What to do: Once the line containing "pad G_k(Ω,A) +" is found in the entries below, reproduce it and every line after it, stopping at and including the line containing "(Lemma 2.2 at"; reproduce nothing else, and keep each line exact.
....................
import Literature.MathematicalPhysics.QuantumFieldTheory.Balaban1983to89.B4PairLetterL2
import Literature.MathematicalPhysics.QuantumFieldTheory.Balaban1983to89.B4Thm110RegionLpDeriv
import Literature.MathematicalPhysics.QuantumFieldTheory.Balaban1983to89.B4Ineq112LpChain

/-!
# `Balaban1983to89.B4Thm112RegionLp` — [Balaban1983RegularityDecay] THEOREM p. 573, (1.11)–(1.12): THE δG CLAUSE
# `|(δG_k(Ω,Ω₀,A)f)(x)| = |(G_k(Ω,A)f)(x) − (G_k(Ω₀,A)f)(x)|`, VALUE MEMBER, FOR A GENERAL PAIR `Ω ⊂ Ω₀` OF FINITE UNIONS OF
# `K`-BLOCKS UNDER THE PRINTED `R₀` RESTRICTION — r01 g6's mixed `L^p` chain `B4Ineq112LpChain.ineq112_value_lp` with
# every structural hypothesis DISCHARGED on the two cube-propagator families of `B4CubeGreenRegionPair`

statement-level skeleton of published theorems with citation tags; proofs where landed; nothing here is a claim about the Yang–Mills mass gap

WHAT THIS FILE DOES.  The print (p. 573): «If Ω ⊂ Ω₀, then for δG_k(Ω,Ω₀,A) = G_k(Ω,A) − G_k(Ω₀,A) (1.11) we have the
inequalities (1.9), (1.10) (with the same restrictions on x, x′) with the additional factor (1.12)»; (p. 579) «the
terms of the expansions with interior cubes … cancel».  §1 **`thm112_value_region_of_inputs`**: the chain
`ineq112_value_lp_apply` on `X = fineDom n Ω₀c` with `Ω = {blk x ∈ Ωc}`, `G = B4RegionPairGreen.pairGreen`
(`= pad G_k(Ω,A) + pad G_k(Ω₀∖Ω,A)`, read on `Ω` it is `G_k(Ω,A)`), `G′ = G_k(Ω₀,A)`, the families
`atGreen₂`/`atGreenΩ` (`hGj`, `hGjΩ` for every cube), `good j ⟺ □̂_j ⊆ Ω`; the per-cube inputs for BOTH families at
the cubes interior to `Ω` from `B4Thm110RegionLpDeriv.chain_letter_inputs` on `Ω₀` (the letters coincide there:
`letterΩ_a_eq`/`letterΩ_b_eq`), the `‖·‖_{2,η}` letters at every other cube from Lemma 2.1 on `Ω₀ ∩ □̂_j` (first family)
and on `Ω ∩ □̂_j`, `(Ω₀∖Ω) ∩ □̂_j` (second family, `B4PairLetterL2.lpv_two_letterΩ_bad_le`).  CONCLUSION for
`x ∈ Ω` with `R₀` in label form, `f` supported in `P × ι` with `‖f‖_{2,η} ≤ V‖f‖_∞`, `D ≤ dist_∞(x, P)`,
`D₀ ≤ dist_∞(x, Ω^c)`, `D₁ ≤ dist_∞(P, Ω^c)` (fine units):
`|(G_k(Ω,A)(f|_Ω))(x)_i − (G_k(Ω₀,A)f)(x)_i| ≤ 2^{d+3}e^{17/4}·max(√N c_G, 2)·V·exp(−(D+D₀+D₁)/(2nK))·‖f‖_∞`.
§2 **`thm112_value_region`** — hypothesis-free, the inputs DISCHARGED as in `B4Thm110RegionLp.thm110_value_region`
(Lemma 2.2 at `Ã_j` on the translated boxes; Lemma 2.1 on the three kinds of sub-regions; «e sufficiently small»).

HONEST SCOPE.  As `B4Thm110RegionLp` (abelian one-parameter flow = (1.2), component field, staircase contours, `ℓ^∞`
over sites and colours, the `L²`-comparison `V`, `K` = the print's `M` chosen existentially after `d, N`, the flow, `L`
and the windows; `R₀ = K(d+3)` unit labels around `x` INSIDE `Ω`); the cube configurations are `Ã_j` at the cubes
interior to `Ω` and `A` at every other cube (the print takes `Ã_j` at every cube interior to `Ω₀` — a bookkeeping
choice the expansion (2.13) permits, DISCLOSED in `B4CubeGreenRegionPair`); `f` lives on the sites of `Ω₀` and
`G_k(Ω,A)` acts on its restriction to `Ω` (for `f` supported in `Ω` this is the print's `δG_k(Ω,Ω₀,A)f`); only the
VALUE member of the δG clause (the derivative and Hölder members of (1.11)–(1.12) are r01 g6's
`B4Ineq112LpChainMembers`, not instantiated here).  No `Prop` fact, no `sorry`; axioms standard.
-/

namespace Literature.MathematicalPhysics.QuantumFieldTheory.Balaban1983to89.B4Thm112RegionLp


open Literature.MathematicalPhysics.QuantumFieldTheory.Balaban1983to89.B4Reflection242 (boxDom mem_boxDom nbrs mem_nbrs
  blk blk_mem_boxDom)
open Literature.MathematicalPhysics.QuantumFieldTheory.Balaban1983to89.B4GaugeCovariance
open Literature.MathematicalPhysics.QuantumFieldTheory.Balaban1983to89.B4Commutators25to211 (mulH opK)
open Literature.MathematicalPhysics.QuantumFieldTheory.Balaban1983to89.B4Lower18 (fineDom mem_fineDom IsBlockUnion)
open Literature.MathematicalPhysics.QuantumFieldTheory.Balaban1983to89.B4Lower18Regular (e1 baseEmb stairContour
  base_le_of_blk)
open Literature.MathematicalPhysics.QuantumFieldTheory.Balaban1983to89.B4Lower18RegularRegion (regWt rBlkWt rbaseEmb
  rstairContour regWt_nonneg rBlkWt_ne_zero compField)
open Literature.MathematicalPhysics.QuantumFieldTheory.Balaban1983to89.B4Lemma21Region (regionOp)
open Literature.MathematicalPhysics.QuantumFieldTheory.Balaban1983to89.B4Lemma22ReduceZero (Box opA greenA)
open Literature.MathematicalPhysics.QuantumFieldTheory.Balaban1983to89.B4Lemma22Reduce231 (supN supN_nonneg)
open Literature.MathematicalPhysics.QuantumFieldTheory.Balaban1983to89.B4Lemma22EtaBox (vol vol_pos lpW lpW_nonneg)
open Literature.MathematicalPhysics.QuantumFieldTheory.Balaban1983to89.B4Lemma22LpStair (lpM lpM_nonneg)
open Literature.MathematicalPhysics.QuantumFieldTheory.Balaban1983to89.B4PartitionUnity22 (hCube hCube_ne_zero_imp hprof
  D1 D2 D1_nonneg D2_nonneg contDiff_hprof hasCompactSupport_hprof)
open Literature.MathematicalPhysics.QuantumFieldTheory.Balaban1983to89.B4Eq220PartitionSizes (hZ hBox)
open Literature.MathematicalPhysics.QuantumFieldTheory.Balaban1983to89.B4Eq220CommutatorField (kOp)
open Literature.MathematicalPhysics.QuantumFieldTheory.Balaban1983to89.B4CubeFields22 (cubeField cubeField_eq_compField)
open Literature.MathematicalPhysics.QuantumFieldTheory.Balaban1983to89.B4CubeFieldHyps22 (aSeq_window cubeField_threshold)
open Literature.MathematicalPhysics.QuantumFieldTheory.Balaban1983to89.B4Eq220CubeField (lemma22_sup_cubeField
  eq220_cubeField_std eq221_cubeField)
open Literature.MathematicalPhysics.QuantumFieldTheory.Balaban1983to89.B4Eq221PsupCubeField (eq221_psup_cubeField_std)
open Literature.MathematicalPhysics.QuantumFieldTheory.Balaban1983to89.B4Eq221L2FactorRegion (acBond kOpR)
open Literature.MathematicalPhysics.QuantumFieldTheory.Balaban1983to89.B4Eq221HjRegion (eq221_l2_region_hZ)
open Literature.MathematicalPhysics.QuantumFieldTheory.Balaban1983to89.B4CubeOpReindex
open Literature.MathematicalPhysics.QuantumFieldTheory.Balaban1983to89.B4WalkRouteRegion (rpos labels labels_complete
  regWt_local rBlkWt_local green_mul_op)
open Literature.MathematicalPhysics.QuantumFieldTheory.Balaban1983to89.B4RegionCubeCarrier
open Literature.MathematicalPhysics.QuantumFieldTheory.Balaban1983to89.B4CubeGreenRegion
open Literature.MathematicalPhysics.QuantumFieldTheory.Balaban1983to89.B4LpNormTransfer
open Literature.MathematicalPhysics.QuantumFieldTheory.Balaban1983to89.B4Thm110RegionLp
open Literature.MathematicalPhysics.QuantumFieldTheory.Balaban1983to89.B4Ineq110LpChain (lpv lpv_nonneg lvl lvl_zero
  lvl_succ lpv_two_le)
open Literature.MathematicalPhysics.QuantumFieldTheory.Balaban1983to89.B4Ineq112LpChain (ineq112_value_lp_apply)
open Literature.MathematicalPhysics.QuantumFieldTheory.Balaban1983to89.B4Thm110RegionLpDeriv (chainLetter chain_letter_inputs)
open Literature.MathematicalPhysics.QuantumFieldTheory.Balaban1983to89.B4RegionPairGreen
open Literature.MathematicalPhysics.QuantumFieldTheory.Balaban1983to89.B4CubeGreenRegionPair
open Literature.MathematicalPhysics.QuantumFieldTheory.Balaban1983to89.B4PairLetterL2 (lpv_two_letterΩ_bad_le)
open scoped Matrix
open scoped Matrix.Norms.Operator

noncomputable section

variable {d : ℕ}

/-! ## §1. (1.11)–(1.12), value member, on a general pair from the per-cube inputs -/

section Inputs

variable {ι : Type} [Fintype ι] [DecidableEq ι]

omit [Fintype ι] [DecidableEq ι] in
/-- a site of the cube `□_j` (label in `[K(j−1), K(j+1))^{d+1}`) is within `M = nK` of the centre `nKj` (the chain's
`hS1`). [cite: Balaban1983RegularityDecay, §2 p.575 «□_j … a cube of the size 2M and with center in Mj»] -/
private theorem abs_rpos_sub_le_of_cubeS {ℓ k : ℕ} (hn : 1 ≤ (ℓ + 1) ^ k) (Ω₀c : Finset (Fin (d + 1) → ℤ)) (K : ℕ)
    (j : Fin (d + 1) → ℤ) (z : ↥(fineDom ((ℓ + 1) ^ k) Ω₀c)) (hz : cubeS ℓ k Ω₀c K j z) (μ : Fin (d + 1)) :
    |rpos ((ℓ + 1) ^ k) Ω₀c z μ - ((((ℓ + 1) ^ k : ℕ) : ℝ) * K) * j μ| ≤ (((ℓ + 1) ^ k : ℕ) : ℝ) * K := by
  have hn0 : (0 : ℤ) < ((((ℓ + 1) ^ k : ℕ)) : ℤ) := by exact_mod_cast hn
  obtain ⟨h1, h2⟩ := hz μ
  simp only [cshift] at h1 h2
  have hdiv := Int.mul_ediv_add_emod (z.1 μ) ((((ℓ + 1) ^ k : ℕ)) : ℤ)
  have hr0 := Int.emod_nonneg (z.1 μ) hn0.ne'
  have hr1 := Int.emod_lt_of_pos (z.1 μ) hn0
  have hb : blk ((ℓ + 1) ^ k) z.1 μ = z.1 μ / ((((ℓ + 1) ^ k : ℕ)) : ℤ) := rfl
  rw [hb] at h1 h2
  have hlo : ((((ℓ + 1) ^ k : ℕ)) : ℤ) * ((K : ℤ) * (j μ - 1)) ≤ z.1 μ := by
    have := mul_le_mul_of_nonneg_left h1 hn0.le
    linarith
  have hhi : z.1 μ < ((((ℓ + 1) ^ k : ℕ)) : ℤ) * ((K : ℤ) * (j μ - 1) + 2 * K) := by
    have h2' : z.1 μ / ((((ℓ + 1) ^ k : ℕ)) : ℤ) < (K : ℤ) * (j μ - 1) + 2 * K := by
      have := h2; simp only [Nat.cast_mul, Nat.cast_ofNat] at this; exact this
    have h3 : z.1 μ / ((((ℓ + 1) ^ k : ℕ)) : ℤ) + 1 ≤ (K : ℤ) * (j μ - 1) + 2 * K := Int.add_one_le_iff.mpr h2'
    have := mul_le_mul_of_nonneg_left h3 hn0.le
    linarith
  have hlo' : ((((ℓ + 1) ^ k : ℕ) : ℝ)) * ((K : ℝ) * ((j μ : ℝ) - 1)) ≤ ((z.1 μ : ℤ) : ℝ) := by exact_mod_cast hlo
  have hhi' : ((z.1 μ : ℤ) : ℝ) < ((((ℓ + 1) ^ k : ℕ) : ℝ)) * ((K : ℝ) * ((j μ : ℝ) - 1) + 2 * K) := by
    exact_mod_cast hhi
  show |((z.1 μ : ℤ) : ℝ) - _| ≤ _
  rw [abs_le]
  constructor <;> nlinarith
....................
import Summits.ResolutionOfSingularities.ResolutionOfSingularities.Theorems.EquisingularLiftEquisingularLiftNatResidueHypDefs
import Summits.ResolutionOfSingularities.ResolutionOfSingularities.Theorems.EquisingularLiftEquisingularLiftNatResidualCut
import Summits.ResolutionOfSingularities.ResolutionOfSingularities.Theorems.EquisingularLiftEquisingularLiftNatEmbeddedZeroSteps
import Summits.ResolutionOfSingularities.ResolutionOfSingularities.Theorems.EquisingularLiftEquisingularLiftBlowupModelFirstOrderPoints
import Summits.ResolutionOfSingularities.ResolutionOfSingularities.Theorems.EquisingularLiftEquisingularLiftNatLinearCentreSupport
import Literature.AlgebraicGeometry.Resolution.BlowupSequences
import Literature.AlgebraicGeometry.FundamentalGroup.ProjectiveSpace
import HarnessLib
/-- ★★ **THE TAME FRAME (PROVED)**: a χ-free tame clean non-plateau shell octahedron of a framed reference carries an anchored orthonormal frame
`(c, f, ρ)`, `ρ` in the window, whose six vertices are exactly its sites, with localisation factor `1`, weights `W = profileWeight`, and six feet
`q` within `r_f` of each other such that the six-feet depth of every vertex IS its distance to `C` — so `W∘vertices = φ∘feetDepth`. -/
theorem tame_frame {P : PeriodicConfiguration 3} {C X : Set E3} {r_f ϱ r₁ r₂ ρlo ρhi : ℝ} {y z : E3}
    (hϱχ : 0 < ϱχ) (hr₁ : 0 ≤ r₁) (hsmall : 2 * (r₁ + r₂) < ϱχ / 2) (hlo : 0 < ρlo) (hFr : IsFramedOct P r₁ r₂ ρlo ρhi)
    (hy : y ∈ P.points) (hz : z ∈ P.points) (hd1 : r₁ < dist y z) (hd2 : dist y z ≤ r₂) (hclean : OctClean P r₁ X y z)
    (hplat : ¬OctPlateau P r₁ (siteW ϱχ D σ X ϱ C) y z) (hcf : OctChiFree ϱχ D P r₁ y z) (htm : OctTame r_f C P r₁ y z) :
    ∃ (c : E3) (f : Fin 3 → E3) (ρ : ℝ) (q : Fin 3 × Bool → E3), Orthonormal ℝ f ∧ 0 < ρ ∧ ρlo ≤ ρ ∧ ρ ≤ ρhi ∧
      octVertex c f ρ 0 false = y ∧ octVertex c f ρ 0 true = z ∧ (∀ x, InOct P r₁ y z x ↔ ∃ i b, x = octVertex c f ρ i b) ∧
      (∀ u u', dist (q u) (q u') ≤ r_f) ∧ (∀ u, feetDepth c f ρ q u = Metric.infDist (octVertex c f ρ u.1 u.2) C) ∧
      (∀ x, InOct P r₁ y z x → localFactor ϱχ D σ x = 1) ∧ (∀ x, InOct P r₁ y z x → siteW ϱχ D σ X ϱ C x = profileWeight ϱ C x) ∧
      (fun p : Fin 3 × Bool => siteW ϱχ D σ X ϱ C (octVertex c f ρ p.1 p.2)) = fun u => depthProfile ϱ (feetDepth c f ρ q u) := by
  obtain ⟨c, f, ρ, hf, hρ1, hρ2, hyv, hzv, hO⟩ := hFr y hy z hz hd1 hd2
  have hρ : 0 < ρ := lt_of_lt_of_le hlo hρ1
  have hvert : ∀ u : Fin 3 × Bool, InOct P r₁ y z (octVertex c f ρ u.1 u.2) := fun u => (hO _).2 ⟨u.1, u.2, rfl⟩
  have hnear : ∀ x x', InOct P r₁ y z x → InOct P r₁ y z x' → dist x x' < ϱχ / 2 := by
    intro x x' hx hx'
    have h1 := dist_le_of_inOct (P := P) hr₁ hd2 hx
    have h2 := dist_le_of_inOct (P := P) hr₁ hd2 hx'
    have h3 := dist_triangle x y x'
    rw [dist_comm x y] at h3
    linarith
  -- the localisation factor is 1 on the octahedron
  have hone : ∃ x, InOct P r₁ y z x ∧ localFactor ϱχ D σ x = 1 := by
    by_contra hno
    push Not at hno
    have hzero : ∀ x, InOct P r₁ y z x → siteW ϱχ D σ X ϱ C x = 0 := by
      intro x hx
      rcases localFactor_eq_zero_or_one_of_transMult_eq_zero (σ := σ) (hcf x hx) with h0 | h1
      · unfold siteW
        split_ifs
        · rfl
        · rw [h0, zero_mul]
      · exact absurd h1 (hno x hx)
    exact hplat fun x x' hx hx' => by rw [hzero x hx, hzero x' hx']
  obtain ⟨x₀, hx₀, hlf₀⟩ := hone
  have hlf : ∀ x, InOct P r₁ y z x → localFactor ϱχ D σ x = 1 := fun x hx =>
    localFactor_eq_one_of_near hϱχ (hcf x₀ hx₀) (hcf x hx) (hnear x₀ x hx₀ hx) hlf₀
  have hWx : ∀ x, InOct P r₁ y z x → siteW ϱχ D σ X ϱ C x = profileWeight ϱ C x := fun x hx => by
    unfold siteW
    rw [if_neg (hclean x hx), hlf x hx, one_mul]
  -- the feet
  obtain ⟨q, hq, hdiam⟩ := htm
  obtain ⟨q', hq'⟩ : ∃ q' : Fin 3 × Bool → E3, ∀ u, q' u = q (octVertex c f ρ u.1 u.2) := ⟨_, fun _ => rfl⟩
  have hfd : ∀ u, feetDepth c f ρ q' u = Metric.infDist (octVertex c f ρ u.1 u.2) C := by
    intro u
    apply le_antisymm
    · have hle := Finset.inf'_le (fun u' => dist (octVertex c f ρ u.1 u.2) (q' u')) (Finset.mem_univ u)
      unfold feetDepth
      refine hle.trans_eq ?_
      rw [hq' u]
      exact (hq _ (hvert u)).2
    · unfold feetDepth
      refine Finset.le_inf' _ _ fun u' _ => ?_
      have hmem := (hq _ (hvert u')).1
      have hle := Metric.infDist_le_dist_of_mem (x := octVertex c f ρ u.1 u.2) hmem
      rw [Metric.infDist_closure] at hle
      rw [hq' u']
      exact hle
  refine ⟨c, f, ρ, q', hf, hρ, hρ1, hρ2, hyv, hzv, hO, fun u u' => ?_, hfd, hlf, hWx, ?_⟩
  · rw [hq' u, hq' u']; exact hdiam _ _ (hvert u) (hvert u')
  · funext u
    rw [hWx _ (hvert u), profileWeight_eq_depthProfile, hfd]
....................
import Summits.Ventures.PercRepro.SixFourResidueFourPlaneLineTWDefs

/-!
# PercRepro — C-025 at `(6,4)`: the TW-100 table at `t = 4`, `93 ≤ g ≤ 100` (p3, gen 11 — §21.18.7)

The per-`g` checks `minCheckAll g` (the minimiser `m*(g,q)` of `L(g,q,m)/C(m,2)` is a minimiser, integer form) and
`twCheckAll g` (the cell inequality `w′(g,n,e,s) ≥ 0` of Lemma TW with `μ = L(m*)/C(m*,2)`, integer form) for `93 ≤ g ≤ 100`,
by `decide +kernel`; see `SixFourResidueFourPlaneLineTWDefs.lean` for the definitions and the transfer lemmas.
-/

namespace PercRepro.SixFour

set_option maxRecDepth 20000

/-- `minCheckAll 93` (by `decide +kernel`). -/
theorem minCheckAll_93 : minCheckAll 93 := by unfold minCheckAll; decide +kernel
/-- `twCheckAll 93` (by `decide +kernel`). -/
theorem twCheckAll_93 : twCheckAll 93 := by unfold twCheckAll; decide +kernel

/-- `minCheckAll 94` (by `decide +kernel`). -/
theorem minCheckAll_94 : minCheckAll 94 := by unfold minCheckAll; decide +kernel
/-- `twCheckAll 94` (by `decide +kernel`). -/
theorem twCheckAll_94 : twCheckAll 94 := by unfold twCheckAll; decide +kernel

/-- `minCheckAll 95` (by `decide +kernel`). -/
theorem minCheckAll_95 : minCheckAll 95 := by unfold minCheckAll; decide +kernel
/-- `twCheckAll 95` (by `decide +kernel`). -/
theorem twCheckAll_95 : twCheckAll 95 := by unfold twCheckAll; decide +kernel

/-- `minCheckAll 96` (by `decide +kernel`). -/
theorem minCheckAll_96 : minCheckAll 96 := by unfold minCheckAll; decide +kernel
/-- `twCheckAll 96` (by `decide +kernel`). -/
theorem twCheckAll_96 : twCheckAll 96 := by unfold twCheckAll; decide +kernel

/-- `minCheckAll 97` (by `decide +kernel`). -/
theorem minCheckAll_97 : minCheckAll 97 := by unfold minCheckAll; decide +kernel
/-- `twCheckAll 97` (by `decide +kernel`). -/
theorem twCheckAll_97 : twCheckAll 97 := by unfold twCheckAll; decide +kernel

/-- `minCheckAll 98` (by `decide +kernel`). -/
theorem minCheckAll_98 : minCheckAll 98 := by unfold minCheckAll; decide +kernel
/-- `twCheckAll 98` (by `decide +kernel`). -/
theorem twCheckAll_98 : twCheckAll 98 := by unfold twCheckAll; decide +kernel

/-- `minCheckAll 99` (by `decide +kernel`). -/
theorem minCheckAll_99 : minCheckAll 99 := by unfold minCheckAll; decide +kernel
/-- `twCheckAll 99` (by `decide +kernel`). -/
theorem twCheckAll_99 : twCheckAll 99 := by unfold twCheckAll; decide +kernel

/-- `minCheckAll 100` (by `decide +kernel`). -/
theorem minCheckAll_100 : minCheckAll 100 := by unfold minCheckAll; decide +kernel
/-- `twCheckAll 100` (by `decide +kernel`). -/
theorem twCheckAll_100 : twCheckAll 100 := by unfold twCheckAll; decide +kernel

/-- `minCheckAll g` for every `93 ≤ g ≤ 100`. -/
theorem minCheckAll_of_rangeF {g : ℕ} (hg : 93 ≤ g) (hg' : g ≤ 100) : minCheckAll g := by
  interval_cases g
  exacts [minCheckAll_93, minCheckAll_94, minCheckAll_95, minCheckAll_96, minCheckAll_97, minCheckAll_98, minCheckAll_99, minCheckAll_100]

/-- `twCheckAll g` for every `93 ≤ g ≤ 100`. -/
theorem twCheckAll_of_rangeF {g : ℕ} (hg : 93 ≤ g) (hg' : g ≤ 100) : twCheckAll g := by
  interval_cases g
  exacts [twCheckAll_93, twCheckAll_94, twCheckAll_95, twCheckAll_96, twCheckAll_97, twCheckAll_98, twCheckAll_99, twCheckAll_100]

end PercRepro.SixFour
....................
Result of this exercise:
(`= pad G_k(Ω,A) + pad G_k(Ω₀∖Ω,A)`, read on `Ω` it is `G_k(Ω,A)`), `G′ = G_k(Ω₀,A)`, the families
`atGreen₂`/`atGreenΩ` (`hGj`, `hGjΩ` for every cube), `good j ⟺ □̂_j ⊆ Ω`; the per-cube inputs for BOTH families at
the cubes interior to `Ω` from `B4Thm110RegionLpDeriv.chain_letter_inputs` on `Ω₀` (the letters coincide there:
`letterΩ_a_eq`/`letterΩ_b_eq`), the `‖·‖_{2,η}` letters at every other cube from Lemma 2.1 on `Ω₀ ∩ □̂_j` (first family)
and on `Ω ∩ □̂_j`, `(Ω₀∖Ω) ∩ □̂_j` (second family, `B4PairLetterL2.lpv_two_letterΩ_bad_le`).  CONCLUSION for
`x ∈ Ω` with `R₀` in label form, `f` supported in `P × ι` with `‖f‖_{2,η} ≤ V‖f‖_∞`, `D ≤ dist_∞(x, P)`,
`D₀ ≤ dist_∞(x, Ω^c)`, `D₁ ≤ dist_∞(P, Ω^c)` (fine units):
`|(G_k(Ω,A)(f|_Ω))(x)_i − (G_k(Ω₀,A)f)(x)_i| ≤ 2^{d+3}e^{17/4}·max(√N c_G, 2)·V·exp(−(D+D₀+D₁)/(2nK))·‖f‖_∞`.
§2 **`thm112_value_region`** — hypothesis-free, the inputs DISCHARGED as in `B4Thm110RegionLp.thm110_value_region`
(Lemma 2.2 at `Ã_j` on the translated boxes; Lemma 2.1 on the three kinds of sub-regions; «e sufficiently small»).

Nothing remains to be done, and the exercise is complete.